AutoTIR employs a reinforcement learning approach where LLMs explore tool-use strategies across diverse tasks. The action space involves deciding on tool invocation dynamically, adapting to the complexity of each task. This flexibility enables a balance between maintaining core linguistic capabilities and leveraging tools for enhanced reasoning.

The RL agent is trained via Group Relative Policy Optimization (GRPO), optimizing decisions by evaluating rewards derived from both tool effectiveness and final answer accuracy. This strategy enables AutoTIR to generalize across multiple task domains, outperforming static tool-use methods.

Evaluation and Performance Metrics

AutoTIR has been evaluated across various datasets, demonstrating significant improvements over baselines in both knowledge-intensive and mathematical domains.

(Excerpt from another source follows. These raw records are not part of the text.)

/-- **Normalisation of the different-slope hypothesis.** For a target set `S`: if every clean nest
`A(y) < tᵢ < tⱼ < B(y)` with a literal `GS 0 2` integrand (exponents `0`, `1`) whose INNER letter
is constant (`cᵢ' = 0`), whose OUTER letter has non-zero `y`-slope, whose fibres are non-empty over
the whole base cell (`A < B` on `cell M`) and whose base cell lies on one side of the base pole
`r = ℓ₂.2` is `S`-good (`hD₀`), then every clean nest both of whose fibres carry letters of
DIFFERENT `y`-slopes is `S`-good (the hypothesis `HDiff` of `rebaseSimpleZeroTwo_of_different'`
with target `S`): joint shear along the inner letter slope (`nest_shear`), then `nest_nonempty` and
`nest_pole_side`. [Kontsevich–Zagier 2001, §1.2, rules (1a), (2)] -/
theorem hdiff_of_normal
    (hD₀ : ∀ (m m' : ℕ) (s : KZ.IntegralRep (0 + 1 + 2)) (M : Fin m' → (Fin (0 + 1) → ℚ) × ℚ)
      (L : Fin m → (Fin 0 → ℚ) × ℚ) (e : Fin m → ℕ) (p : MvPolynomial (Fin 0) ℚ) (ℓ₁ ℓ₂ : (Fin 0 → ℚ) × ℚ)
      (a : Fin 2 → Option ((Fin (0 + 1) → ℚ) × ℚ)) (lo hi : Fin 2 → Fin 2 ⊕ ((Fin (0 + 1) → ℚ) × ℚ)) (i j : Fin 2)
      (A B ci cj : (Fin (0 + 1) → ℚ) × ℚ),
      i ≠ j → lo i = Sum.inr A → hi i = Sum.inl j → lo j = Sum.inl i → hi j = Sum.inr B →
      a i = some ci → a j = some cj → ci.1 (Fin.last 0) = 0 → cj.1 (Fin.last 0) ≠ 0 →
      (∀ y ∈ cell M, ev A y < ev B y) →
      ((∀ y ∈ cell M, (ℓ₂.2 : ℝ) < y) ∨ (∀ y ∈ cell M, y < (ℓ₂.2 : ℝ))) →
      Bornology.IsBounded s.domain → s.domain = gDom 0 2 m' M lo hi →
      EqOn s.integrand (glit 0 2 p L e ℓ₁ ℓ₂ 0 1 a) s.domain →
      ∃ c ∈ AddSubgroup.closure S, KZ.of s - c ∈ KZ.relations)
    (m m' : ℕ) (s : KZ.IntegralRep (0 + 1 + 2)) (M : Fin m' → Cf) (L : Fin m → (Fin 0 → ℚ) × ℚ)
    (e : Fin m → ℕ) (p : MvPolynomial (Fin 0) ℚ) (ℓ₁ ℓ₂ : (Fin 0 → ℚ) × ℚ) (a : Fin 2 → Option Cf)
    (lo hi : Fin 2 → Fin 2 ⊕ Cf) (i j : Fin 2) (A B ci cj : Cf) (hij : i ≠ j) (hloi : lo i = Sum.inr A)
    (hhii : hi i = Sum.inl j) (hloj : lo j = Sum.inl i) (hhij : hi j = Sum.inr B) (hai : a i = some ci)
    (haj : a j = some cj) (hne : ci.1 (Fin.last 0) ≠ cj.1 (Fin.last 0)) (hbd : Bornology.IsBounded s.domain)
    (hdom : s.domain = gDom 0 2 m' M lo hi) (hint : EqOn s.integrand (glit 0 2 p L e ℓ₁ ℓ₂ 0 1 a) s.domain) :
    ∃ c ∈ AddSubgroup.closure S, KZ.of s - c ∈ KZ.relations := by
  obtain ⟨hlo, hhi⟩ := eq_nlo_nhi hij hloi hhii hloj hhij
  subst hlo hhi
  -- joint shear along the inner letter slope
  obtain ⟨s', hbd', hdom', hint', hrel⟩ := nest_shear s M L e p ℓ₁ ℓ₂ 0 1 a A B hbd hdom hint (ci.1 (Fin.last 0))
  obtain ⟨hai', hci'⟩ := pullA_shear_some (lam := ci.1 (Fin.last 0)) hai
  obtain ⟨haj', hcj'⟩ := pullA_shear_some (lam := ci.1 (Fin.last 0)) haj
  refine good_of_sub_mem hrel ?_
  -- non-empty fibres, then one side of the pole
  refine nest_nonempty _ hij _ _ s' M hbd' hdom' hint' fun m₁ M₁ r _ hAB hb hd hi' => ?_
  refine nest_pole_side ℓ₂.2 _ _ _ r M₁ hb hd hi' fun m₂ M₂ r' hsub hside hb' hd' hi'' => ?_
  exact hD₀ m m₂ r' M₂ L e _ ℓ₁ ℓ₂ _ _ _ i j _ _ _ _ hij (nlo_self i _) (nhi_of_ne hij _) (nlo_of_ne hij _)
    (nhi_self j _) hai' haj' (by rw [hci', sub_self]) (by rw [hcj']; exact sub_ne_zero.2 hne.symm)
    (fun y hy => hAB y (hsub y hy)) hside hb' hd' hi''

Metrics include Exact Match (EM) for QA tasks, standard Accuracy for logical reasoning, and Soft Accuracy (SAcc) for instruction adherence tasks. The results highlight AutoTIR's ability to effectively utilize tools when beneficial, without compromising fundamental language skills, as shown by maintaining high SAcc scores.

Efficiency and Tool Selection

In dissecting tool utilization efficiency, AutoTIR exhibits superior performance in both tool selection accuracy (TS) and tool productivity (TP), particularly in complex reasoning tasks. This efficacy stems from its ability to minimize unnecessary tool usage while maximizing the contribution of invoked tools to problem solving.

(Table 1 and Figure 2)

Figure 2: Model Performance and Tool Advantage Across Reasoning Task Types.

Scalability and Training Dynamics

The training process demonstrates a consistent increase in both action and output rewards, indicating the model's growing proficiency in integrating tools and generating solutions. As training progresses, the response length increases, suggesting more complex reasoning trajectories are being explored (Figure 3).

Figure 3: Avg. reward score and response length during training.

Conclusion

AutoTIR represents a substantial advancement in tool-integrated reasoning for LLMs, offering a flexible, adaptive strategy that respects the model's intrinsic capabilities while enhancing its reasoning power. This method not only improves performance across diverse tasks but also lays the groundwork for future developments in scalable, adaptive AI systems capable of sophisticated, real-time problem-solving across a wide array of domains. By utilizing reinforcement learning, AutoTIR ensures that tool-use strategies evolve organically, optimizing both efficiency and effectiveness in reasoning tasks.